This is of course the trade press. They are usually very pithy and aimed at the industry - and can be pretty swiping in their insults as I have learnt personally! Most of the normal press will hold back their opinions until the time comes to release the film.

Well Berlin was pretty intense! After a gentle warm up, we hit the day of the screening with a big wall of press and TV interviews. Some of them were what is called 'round robins', where you have 8 or so journalists sitting round with their microphones asking you questions, and some were one on ones. Most of these were video interviews. Jamie, Sophia and myself worked our way through each group or individual, getting circulated by our lovely PR folk (big thank you to the ever calm and sweet Matt Sanders) every 15 minutes or so.

I don't know what it is like for an actor - where lots of the questions are more personal and tabloidy - but I tell you it is pretty damned relentless and you start to lose all sense of what you've said before. I am so glad I decided to have an early(ish) night the day before because last time I did this with my previous film was on 1 hours sleep!

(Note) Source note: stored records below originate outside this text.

import Summits.NavierStokesRegularity.NavierStokesRegularity.Theorems.TerminalTraceTypeITraceScarL3SqrtTwoApexEngine
import Summits.NavierStokesRegularity.NavierStokesRegularity.Theorems.TerminalTraceTypeITraceScarL3SqrtTwoApexReprSliceBounds
import Summits.NavierStokesRegularity.NavierStokesRegularity.Theorems.TerminalTraceTypeITraceScarL3SqrtTwoApexShellPressureMild
import Literature.Analysis.FluidPDE.TypeIRateClassicalRepresentative
import HarnessLib

/-!
# T27-A «THE √2 APEX», UNCONDITIONAL (ROUND-27; item `TerminalTrace.TypeITraceScarL3`,
# stmt-NavierStokesRegularity-18385, Stub LOUD line; helper)

Seat nsreg-C26-p1 g2 (cell ns-regularity-ideate), `--supports stmt-NavierStokesRegularity-18385` (helper);
planner-of-record nsreg-p2 g29 (ROUND-27 «THE √2 APEX», companion `R27-sqrt2-apex.lean` v2 1e24a2a485d38e8d,
T27-A = `RateSqThreshold` l.128); shell pressure budget in classical form by nsreg-typer g21 (plate b2,
`exists_shellBudget_of_mild`, on nsreg-p7's `sliceFunctional_eq_zero_of_mild`).

* **`two_le_rateSq_of_quietShell`** — T27-A VERBATIM (`RateSqThreshold` spelled out): an extinct Type-I apex of
  class `(M, D₀, C)` — suitable in every `Q(a)` at the origin, weak gradient, `𝐈(Q(a)) ≤ M`, `D ≤ D₀` at
  apices, rate `‖U(s)‖ ≤ C/√(−s)` a.e., weakly null top — that is BACKWARD SINGULAR at the origin and QUIET on one
  shell slab `]−δ,0[ × {R < |y| < AR}` of ANY ratio `A > 1` has `2 ≤ C²`.
  Proof: the classical Oseen-mild representative below the top (`exists_classical_repr_of_apexPackage`); at
  every late time its window pressures obey the gauge-free shell budget of `exists_shellBudget_of_mild`, whose
  inputs hold at EVERY time by `lintegral_ball_repr_sq_le` (A-Morrey) and `norm_repr_le_of_quietShell` (quiet
  bound); then the engine `two_le_rateSq_of_quietShell_of_reprBudget` (cut-off energy/enstrophy identities,
  Ghidaglia's sharp inequality `Λ' ≤ ½β²Λ + …`, the transported cubic floor, strong extinction, the frequency
  ODE with the borderline coefficient `C²/(2(−s))`).

WHAT THIS IS NOT: not Stub LOUD (which has no quiet shell), not item 18385, NOT a proof of Navier–Stokes regularity:
a statement about a hypothetical extinct Type-I blow-up profile.  [folklore; Ghidaglia 1986; Temam IDDS 1997
§III.6 L6.1; Kukavica 2007 (5); Seregin2014 Prop. 6.20; CaffarelliKohnNirenberg1982 Thm B;
KochNadirashviliSereginSverak2009 §4; EscauriazaSereginSverak2003 §3]
-/

noncomputable section

set_option linter.dupNamespace false

namespace Summit.NavierStokesRegularity.NavierStokesRegularity.Theorems.TypeITraceScarL3

open MeasureTheory Set Function Filter Topology Metric InnerProductSpace
open Literature.Analysis Literature.Analysis.FluidPDE Literature.Analysis.UnboundedOperators
open scoped NNReal ENNReal RealInnerProductSpace ContDiff

/-- **T27-A «the √2 apex» (ROUND-27), unconditional: `RateSqThreshold` spelled out.** [folklore; Ghidaglia 1986;
Temam IDDS 1997 §III.6; Seregin2014 Prop. 6.20; CaffarelliKohnNirenberg1982 Thm B] -/
theorem two_le_rateSq_of_quietShell :
    ∀ (M D₀ : ℝ≥0) (C : ℝ)
      (U : ℝ → EuclideanSpace ℝ (Fin 3) → EuclideanSpace ℝ (Fin 3))
      (P : ℝ → EuclideanSpace ℝ (Fin 3) → ℝ)
      (G : ℝ → EuclideanSpace ℝ (Fin 3) →
        EuclideanSpace ℝ (Fin 3) →L[ℝ] EuclideanSpace ℝ (Fin 3)),
      (∀ a : ℝ, 0 < a →
        IsSuitableWeakSolutionInBall a (0 : ℝ × EuclideanSpace ℝ (Fin 3)) U P) →
      (∀ a : ℝ, 0 < a →
        HasWeakSpatialGradientOn
          (parabolicCylinderOpens a (0 : ℝ × EuclideanSpace ℝ (Fin 3))) U G) →
      (∀ a : ℝ, 0 < a →
        typeIBound (parabolicCylinder a (0 : ℝ × EuclideanSpace ℝ (Fin 3))) U P G ≤ M) →
      (∀ z₀ : ℝ × EuclideanSpace ℝ (Fin 3), z₀.1 ≤ 0 →
        ∀ r : ℝ, 0 < r → cknD r z₀ P ≤ D₀) →
      (∀ s : ℝ, s < 0 →
        ∀ᵐ y : EuclideanSpace ℝ (Fin 3), ‖U s y‖ ≤ C / Real.sqrt (-s)) →
      (∀ φ : EuclideanSpace ℝ (Fin 3) → EuclideanSpace ℝ (Fin 3),
        ContDiff ℝ (⊤ : ℕ∞) φ →
        HasCompactSupport φ → ∀ ε : ℝ, 0 < ε →
        ∃ s₀ : ℝ, s₀ < 0 ∧ ∀ᵐ s ∂(volume.restrict (Ioo s₀ 0)), |∫ y, ⟪U s y, φ y⟫| ≤ ε) →
      IsBackwardSingularPoint U (0 : ℝ × EuclideanSpace ℝ (Fin 3)) →
      ∀ (A R δ K : ℝ), 1 < A → 0 < R → 0 < δ →
        (∀ᵐ z ∂(volume.restrict
          (Ioo (-δ) 0 ×ˢ {y : EuclideanSpace ℝ (Fin 3) | R < ‖y‖ ∧ ‖y‖ < A * R})),
            ‖U z.1 z.2‖ ≤ K) →
        2 ≤ C ^ 2 := by
  intro M D₀ C U P G hsw hG hI hD hrate htop hsing A R δ K hA hR hδ hq
  -- ### the classical Oseen-mild representative below the top
  obtain ⟨V, hUV, hVc, hdec, hsm, -, hmild, hwin, -⟩ := exists_classical_repr_of_apexPackage hsw hI hrate
  have hUVs := ae_slice_eq_of_ae_eq_slab hUV
  have hC0 : 0 ≤ C := by
    have h := hdec (-1) (by norm_num) 0
    rw [neg_neg, Real.sqrt_one, div_one] at h
    exact (norm_nonneg _).trans h
  have hAR : R < A * R := by nlinarith
  have hr : 0 < A * R := by positivity
  have h2r : 0 < 2 * (A * R) := by positivity
  -- ### the shell-budget constants at scale `r = A R`
  obtain ⟨Cb, Fb, hCb, hFb, hbud⟩ := exists_shellBudget_of_mild hr
  have hvolT : volume {z : EuclideanSpace ℝ (Fin 3) | R < ‖z‖ ∧ ‖z‖ < A * R} ≠ ⊤ := by
    refine ne_top_of_le_ne_top (measure_ball_lt_top (μ := volume) (x := (0 : EuclideanSpace ℝ (Fin 3)))
      (r := A * R)).ne (measure_mono fun z hz => ?_)
    rw [mem_ball_zero_iff]; exact hz.2
  -- the uniform bound `B₀`
  obtain ⟨B₀, hB₀def⟩ : ∃ B₀ : ℝ≥0∞, B₀ =
      Cb * ENNReal.ofReal K ^ 2 * volume {z : EuclideanSpace ℝ (Fin 3) | R < ‖z‖ ∧ ‖z‖ < A * R} +
        (ENNReal.ofReal ((2 * Real.pi * (4 * (A * R - R) / 9) ^ 3)⁻¹) * ENNReal.ofReal (2 * (2 * (A * R)) * M) +
            Fb * ENNReal.ofReal (2 * (A * R) * M)) *
          volume {z : EuclideanSpace ℝ (Fin 3) | R < ‖z‖ ∧ ‖z‖ < A * R} := ⟨_, rfl⟩
  have hB₀ : B₀ ≠ ⊤ := by
    rw [hB₀def]
    refine ENNReal.add_ne_top.2 ⟨ENNReal.mul_ne_top (ENNReal.mul_ne_top hCb (ENNReal.pow_ne_top ENNReal.ofReal_ne_top)) hvolT,
      ENNReal.mul_ne_top (ENNReal.add_ne_top.2 ⟨ENNReal.mul_ne_top ENNReal.ofReal_ne_top ENNReal.ofReal_ne_top,
        ENNReal.mul_ne_top hFb ENNReal.ofReal_ne_top⟩) hvolT⟩
  -- ### the budget of every window pressure at every late time
  have hPq : ∃ mP δP : ℝ, 0 < δP ∧ ∀ t ∈ Ioo (-δP) 0,
      ∀ (a c : ℝ) (q : ℝ → EuclideanSpace ℝ (Fin 3) → ℝ), t ∈ Ioo a c →
        IsClassicalNSSolutionOn (Ioo a c) 1 0 V q →
        ∃ cst : ℝ, ∫ y in {y : EuclideanSpace ℝ (Fin 3) |
          (5 * R + 4 * (A * R)) / 9 ≤ ‖y‖ ∧ ‖y‖ ≤ (4 * R + 5 * (A * R)) / 9}, |q t y - cst| ≤ mP := by
    refine ⟨B₀.toReal, min δ ((A * R) ^ 2), lt_min hδ (by positivity), fun t ht a c q htac hcl => ?_⟩
    have htδ : -δ < t := lt_of_le_of_lt (neg_le_neg (min_le_left _ _)) ht.1
    have htr : -(A * R) ^ 2 < t := lt_of_le_of_lt (neg_le_neg (min_le_right _ _)) ht.1
    have ht0 : t < 0 := ht.2
    -- the time window `[t − η, t + η] ⊆ ]a, c[ ∩ ]−∞, 0[`
    obtain ⟨η, hηdef⟩ : ∃ η : ℝ, η = min (min (t - a) (c - t)) (-t) / 2 := ⟨_, rfl⟩
    have hη : 0 < η := by
      rw [hηdef]; exact half_pos (lt_min (lt_min (by linarith [htac.1]) (by linarith [htac.2])) (by linarith))
    have hη1 : η ≤ (t - a) / 2 := by
      rw [hηdef]; linarith [min_le_left (min (t - a) (c - t)) (-t), min_le_left (t - a) (c - t)]
    have hη2 : η ≤ (c - t) / 2 := by
      rw [hηdef]; linarith [min_le_left (min (t - a) (c - t)) (-t), min_le_right (t - a) (c - t)]
    have hη3 : η ≤ -t / 2 := by rw [hηdef]; linarith [min_le_right (min (t - a) (c - t)) (-t)]
    have hIcc : Icc (t - η) (t + η) ⊆ Ioo a c := fun s hs => ⟨by linarith [hs.1], by linarith [hs.2]⟩
    have htop' : t + η < 0 := by linarith
    -- the sup bound `M' = C/√(−(t+η))` on the window (rate)
    have hsq : 0 < Real.sqrt (-(t + η)) := Real.sqrt_pos.2 (by linarith)
    have hM'0 : 0 ≤ C / Real.sqrt (-(t + η)) := div_nonneg hC0 hsq.le
    have hM' : ∀ σ ∈ Icc (t - η) (t + η), ∀ y, ‖V σ y‖ ≤ C / Real.sqrt (-(t + η)) := by
      intro σ hσ y
      have hσ0 : σ < 0 := by linarith [hσ.2]
      refine (hdec σ hσ0 y).trans (div_le_div_of_nonneg_left hC0 hsq ?_)
      exact Real.sqrt_le_sqrt (by linarith [hσ.2])
    -- the Oseen-mild clause on the window
    have hmild' : ∀ s t' : ℝ, s ∈ Icc (t - η) (t + η) → t' ∈ Icc (t - η) (t + η) → s < t' → ∀ x,
        V t' x = heatExtension (V s) (t' - s) x - oseenDuhamel 1 s V V t' x :=
      fun s t' _ ht' hst' x => hmild s t' hst' (by linarith [ht'.2]) x
    -- the A-Morrey bound at time `t` and the quiet bound
    have hα : ∀ z : EuclideanSpace ℝ (Fin 3), ∫⁻ y in ball z (A * R), ‖V t y‖ₑ ^ 2 ≤
        ENNReal.ofReal (2 * (A * R) * M) := fun z => lintegral_ball_repr_sq_le hI hUVs hsm hr z ⟨htr, ht0⟩
    have hKb : ∀ y : EuclideanSpace ℝ (Fin 3), R < ‖y‖ → ‖y‖ < A * R → ‖V t y‖ ≤ K :=
      norm_repr_le_of_quietShell hq hUV hVc t ⟨htδ, ht0⟩
    -- the budget
    obtain ⟨κ, hκ⟩ := hbud isOpen_Ioo hcl hη hIcc hM'0 hM' hmild' hα (by linarith) hKb
    have hθ : 0 < 4 * (A * R - R) / 9 := by linarith
    have hle := hκ (4 * (A * R - R) / 9) ((5 * R + 4 * (A * R)) / 9) ((4 * R + 5 * (A * R)) / 9) hθ
      (by linarith) (by linarith) (by linarith)
    -- the `2r`-ball term at time `t`
    have h2ball : ∫⁻ z in ball (0 : EuclideanSpace ℝ (Fin 3)) (2 * (A * R)), ‖V t z‖ₑ ^ 2 ≤
        ENNReal.ofReal (2 * (2 * (A * R)) * M) :=
      lintegral_ball_repr_sq_le hI hUVs hsm h2r 0 ⟨by nlinarith, ht0⟩
    have hleB : ∫⁻ y in {y : EuclideanSpace ℝ (Fin 3) | (5 * R + 4 * (A * R)) / 9 < ‖y‖ ∧
        ‖y‖ < (4 * R + 5 * (A * R)) / 9}, ‖q t y - κ‖ₑ ≤ B₀ := by
      refine hle.trans ?_
      rw [hB₀def]
      gcongr
    refine ⟨κ, ?_⟩
    have hqm : AEStronglyMeasurable (fun y => q t y - κ) (volume : Measure (EuclideanSpace ℝ (Fin 3))) :=
      ((hcl.contDiff_pressure htac).continuous.sub continuous_const).aestronglyMeasurable
    exact integral_closedAnnulus_le_of_lintegral_annulus_le hqm hB₀ hleB
  -- ### the engine
  exact two_le_rateSq_of_quietShell_of_reprBudget hsw hG hI hD htop hsing hA hR hδ hq hUV hVc hsm
    (fun s hs y => hdec s hs y) hwin hPq

end Summit.NavierStokesRegularity.NavierStokesRegularity.Theorems.TypeITraceScarL3

end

Too painful to repeat.

While all this was happening, the film was being screened at the main press screening in the big Berlinale Palast cinema (1600 seats - only a few years old and one of the best cinemas in the world). Just as that was finishing we were whisked away to attend the press conference for people who had just seen the film. After a couple of well needed glasses of champagne, we went out to face the banks of photographers.

The experience of being almost blinded by the hundreds of flashguns is so intense - what it must be like for the big stars is unimaginable. For me it is almost overwhelming. But fortunately they were more interested in Jamie and Sophia, so I was able to sidle away after a short while to let them get on with it. Stepping back to watch, it was lovely to see the two of them together arm in arm with huge and genuine grins for the cameras - they looked so good together.

Then we had to face the press in a different room - by far the scariest part of the whole process for me. We walked out into this room with about 400 people in and sat down. They were clapping like mad - so maybe they liked the film , or maybe they were being polite. I hate all this stuff because I don't feel particularly articulate in that environment but the questions were not aggressive (they can be) and luckily Jamie was on top form and answered 80% of them. He was so funny and endearing and articulate (and I am not just saying that) that it all seemed easy.

Then time to prepare for the big premiere screening. Time to get the suit on (I had to pay for it btw - not one of those designer freebies that actors get to model! - ugly directors aren't going to sell any clothes) and head down to the prescreening drinks. Fantastically so many members of the Friends of Foe society had made it out to Berlin to be there for the film. It was lovely to be surrounded by so many friends for this brief moment of sanctuary.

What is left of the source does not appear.